▸ What needs to be done
Check each line of the material. Copy those containing "PadicAlgCl".
___ Data supplied ___
import Summits.Langlands.Langlands.Theses.ParityBlindBianchi
import Summits.Langlands.Langlands.Theorems.IcosahedralDescentLevel.Negative.AllParityOfDoorOfDescent

/-!
# `ResidualBianchiDoorLevelBC` (E1″, stmt-Langlands-16853): the two conjuncts on the bad set `S₀`
# — `0 ∉ S₀` is exactly non-vacuity of the congruence clause, `2 ∈ S₀` is decoration

Negative-side lemmas (refuter cdisprove seat, 2026-08-17; support stmt-Langlands-16853; nothing here
refutes the crux, which is proved by the picked line modulo the cited fact `khare_wintenberger 2`).

The conclusion of E1″ reads `∃ S₀ : Finset ℕ, 2 ∈ S₀ ∧ (0 : ℕ) ∉ S₀ ∧ ∀ K …, ∀ v, (∀ ℓ ∈ S₀,
(ℓ : 𝓞 K) ∉ v.asIdeal) → congruence at v`.

* `finite_bad_places`, `infinite_good_places`, `exists_good_place_iff` — for ANY number field `K`
  and `S₀ : Finset ℕ`: a good place exists iff `0 ∉ S₀`, and then all but finitely many places are
  good.  So `0 ∉ S₀` is precisely what separates E1″ (and E1′R, stmt-16621) from the vacuous sibling
  E1′ (stmt-15112, witnessed by `S₀ = {0, 2}`: landed
  `IcosahedralDescentLevel.Negative.no_good_place_of_zero_mem`,
  `ResidualBianchiDoorLevel.Negative.not_regAlgCuspidalExist_of_not_residualBianchiDoorLevel`): every
  witness of E1″ makes the congruence bite at infinitely many places of every admissible `K`.
* `not_withoutTwoMem_of_not_residualBianchiDoorLevelBC` — mutation, contrapositive shape: refuting E1″
  is the same as refuting its variant with the conjunct `2 ∈ S₀` DELETED (a witness `S₀ ∌ 0` can always
  be enlarged to `insert 2 S₀`: fewer good places, weaker demand).  Hence `2 ∈ S₀` is NOT load-bearing
  for the truth of the statement; it is load-bearing only inside the proof (the HLTT congruence
  normalisation needs odd residue characteristic, landed
  `ResidualBianchiDoorLevel.Negative.stub_predictedPolyCongr_false_without_odd`) and downstream (E2′).
-/

noncomputable section

set_option linter.dupNamespace false

namespace Summit.Langlands.Langlands.Theorems.ResidualBianchiDoorLevelBC.Negative

open scoped MatrixGroups NumberField
open NumberField IsDedekindDomain Field
open Literature.NumberTheory.Automorphic Literature.NumberTheory.GaloisRepresentations
  Summit.Langlands.Langlands.Theses.ParityBlindBianchi

/-! ## `0 ∉ S₀`: the exact non-vacuity condition -/

/-- **Bad places are finite when `0 ∉ S₀`.**  Each `ℓ ∈ S₀` is then a non-zero natural, so
`(ℓ) ⊆ 𝓞 K` is a non-zero ideal with finitely many prime factors (`Ideal.finite_factors`), and a place
is bad iff it divides one of them. [folklore] -/
theorem finite_bad_places (K : Type) [Field K] [NumberField K] {S₀ : Finset ℕ} (h0 : (0 : ℕ) ∉ S₀) :
    {v : HeightOneSpectrum (𝓞 K) | ¬ ∀ ℓ ∈ S₀, ((ℓ : ℕ) : 𝓞 K) ∉ v.asIdeal}.Finite := by
  have hsub : {v : HeightOneSpectrum (𝓞 K) | ¬ ∀ ℓ ∈ S₀, ((ℓ : ℕ) : 𝓞 K) ∉ v.asIdeal} ⊆
      ⋃ ℓ ∈ S₀, {v : HeightOneSpectrum (𝓞 K) | v.asIdeal ∣ Ideal.span {((ℓ : ℕ) : 𝓞 K)}} := by
    intro v hv
    simp only [Set.mem_setOf_eq, not_forall, not_not, exists_prop] at hv
    obtain ⟨ℓ, hℓ, hmem⟩ := hv
    refine Set.mem_biUnion hℓ ?_
    simp only [Set.mem_setOf_eq, Ideal.dvd_span_singleton]
    exact hmem
  refine Set.Finite.subset (Set.Finite.biUnion S₀.finite_toSet fun ℓ hℓ => ?_) hsub
  apply Ideal.finite_factors
  have hℓ0 : (ℓ : ℕ) ≠ 0 := fun h => h0 (h ▸ hℓ)
  have hne : Ideal.span {((ℓ : ℕ) : 𝓞 K)} ≠ ⊥ := by
    rw [Ne, Ideal.span_singleton_eq_bot]
    exact_mod_cast hℓ0
  simpa only [Ne, Submodule.zero_eq_bot] using hne

/-- **Good places are infinite when `0 ∉ S₀`**: the complement of a finite set in the infinite set of
finite places of a number field (`Literature.NumberTheory.Automorphic.infinite_heightOneSpectrum`).
[folklore] -/
theorem infinite_good_places (K : Type) [Field K] [NumberField K] {S₀ : Finset ℕ}
    (h0 : (0 : ℕ) ∉ S₀) :
    {v : HeightOneSpectrum (𝓞 K) | ∀ ℓ ∈ S₀, ((ℓ : ℕ) : 𝓞 K) ∉ v.asIdeal}.Infinite := by
  haveI := Literature.NumberTheory.Automorphic.infinite_heightOneSpectrum K
  have hfin := finite_bad_places K h0
  have hcompl : {v : HeightOneSpectrum (𝓞 K) | ∀ ℓ ∈ S₀, ((ℓ : ℕ) : 𝓞 K) ∉ v.asIdeal}ᶜ =
      {v : HeightOneSpectrum (𝓞 K) | ¬ ∀ ℓ ∈ S₀, ((ℓ : ℕ) : 𝓞 K) ∉ v.asIdeal} := by
    ext v; simp only [Set.mem_compl_iff, Set.mem_setOf_eq]
  exact Set.infinite_of_finite_compl (hcompl ▸ hfin)

/-- **`(∃ good place) ↔ 0 ∉ S₀`** — the dividing line between the honest E1″/E1′R and the vacuous E1′
(`no_good_place_of_zero_mem`, landed under `IcosahedralDescentLevel.Negative`). [folklore] -/
theorem exists_good_place_iff (K : Type) [Field K] [NumberField K] (S₀ : Finset ℕ) :
    (∃ v : HeightOneSpectrum (𝓞 K), ∀ ℓ ∈ S₀, ((ℓ : ℕ) : 𝓞 K) ∉ v.asIdeal) ↔ (0 : ℕ) ∉ S₀ := by
  refine ⟨fun ⟨v, hv⟩ h0 => IcosahedralDescentLevel.Negative.no_good_place_of_zero_mem h0 K v hv,
    fun h0 => ?_⟩
  obtain ⟨v, hv⟩ := (infinite_good_places K h0).nonempty
  exact ⟨v, hv⟩

/-! ## `2 ∈ S₀`: decoration as a statement -/

/-- **Mutation, `2 ∈ S₀` deleted (contrapositive shape).**  Refuting E1″ is the same as refuting the
variant below (E1″ verbatim with the conclusion conjunct `2 ∈ S₀ ∧` removed): from a witness `S₀` of the
variant, `insert 2 S₀` witnesses E1″ (`0 ≠ 2`, and every place good for `insert 2 S₀` is good for
`S₀`).  So the conjunct is not load-bearing for the truth value of the crux. [folklore] -/
theorem not_withoutTwoMem_of_not_residualBianchiDoorLevelBC (h : ¬ ResidualBianchiDoorLevelBC) :
    ¬ (QuadraticBaseChangeGL2 → ∀ (ι : PadicAlgCl 2 ≃+* ℂ) (ρ : FramedGaloisRep ℚ ℂ 2),
      ρ.toGaloisRep.IsIrreducible →
      Nonempty ((Matrix.ProjGenLinGroup.mk.comp ρ.toMonoidHom).range ≃* alternatingGroup (Fin 5)) →
      ∃ S₀ : Finset ℕ, (0 : ℕ) ∉ S₀ ∧ ∀ (K : Type) [Field K] [NumberField K],
        IsTotallyComplex K → Module.finrank ℚ K = 2 →
        (∃ v w : HeightOneSpectrum (𝓞 K), v ≠ w ∧ ((2 : ℕ) : 𝓞 K) ∈ v.asIdeal ∧
          ((2 : ℕ) : 𝓞 K) ∈ w.asIdeal) →
        ∃ σ : FramedGaloisRep K (PadicAlgCl 2) 2,
          (∀ (g : absoluteGaloisGroup K) (i j : Fin 2),
            ι ((σ g).val i j) = ((FramedGaloisRep.restrictField K ρ) g).val i j) ∧
          Finite σ.toMonoidHom.range ∧ σ.toGaloisRep.IsIrreducible ∧
          Nonempty ((Matrix.ProjGenLinGroup.mk.comp σ.toMonoidHom).range ≃*
            alternatingGroup (Fin 5)) ∧
          ∃ (hcpt : isCompact_glFiniteIntegralLevel 2 K)
            (π₀ : CuspidalAutomorphicRepData 2 K hcpt), π₀.1.IsRegularAlgebraic ∧
            ∀ v : HeightOneSpectrum (𝓞 K), (∀ ℓ ∈ S₀, ((ℓ : ℕ) : 𝓞 K) ∉ v.asIdeal) →
              ∃ (α : Multiset ℂ) (P : Polynomial (PadicAlgCl 2)), π₀.1.HasSatakeParamAt v α ∧
                σ.IsUnramifiedAt v ∧ σ.HasFrobCharpolyAt v P ∧
                ∀ i : ℕ, ‖P.coeff i - (arithFrobPolyOfSatake ι v.residueCard 2 α).coeff i‖ < 1) := by
  intro hW
  apply h
  intro hQ ι ρ hirr hA5
  obtain ⟨S₀, h0, hK⟩ := hW hQ ι ρ hirr hA5
  refine ⟨insert 2 S₀, Finset.mem_insert_self _ _, ?_, fun K _ _ htc hdeg hsplit => ?_⟩
  · rw [Finset.mem_insert, not_or]
    exact ⟨by decide, h0⟩
  · obtain ⟨σ, hmodel, hfin, hirrK, hA5K, hcpt, π₀, hRA, hgood⟩ := hK K htc hdeg hsplit
    exact ⟨σ, hmodel, hfin, hirrK, hA5K, hcpt, π₀, hRA,
      fun v hv => hgood v fun ℓ hℓ => hv ℓ (Finset.mem_insert_of_mem hℓ)⟩

end Summit.Langlands.Langlands.Theorems.ResidualBianchiDoorLevelBC.Negative

end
___
▸ Solution for this problem
    ¬ (QuadraticBaseChangeGL2 → ∀ (ι : PadicAlgCl 2 ≃+* ℂ) (ρ : FramedGaloisRep ℚ ℂ 2),
        ∃ σ : FramedGaloisRep K (PadicAlgCl 2) 2,
              ∃ (α : Multiset ℂ) (P : Polynomial (PadicAlgCl 2)), π₀.1.HasSatakeParamAt v α ∧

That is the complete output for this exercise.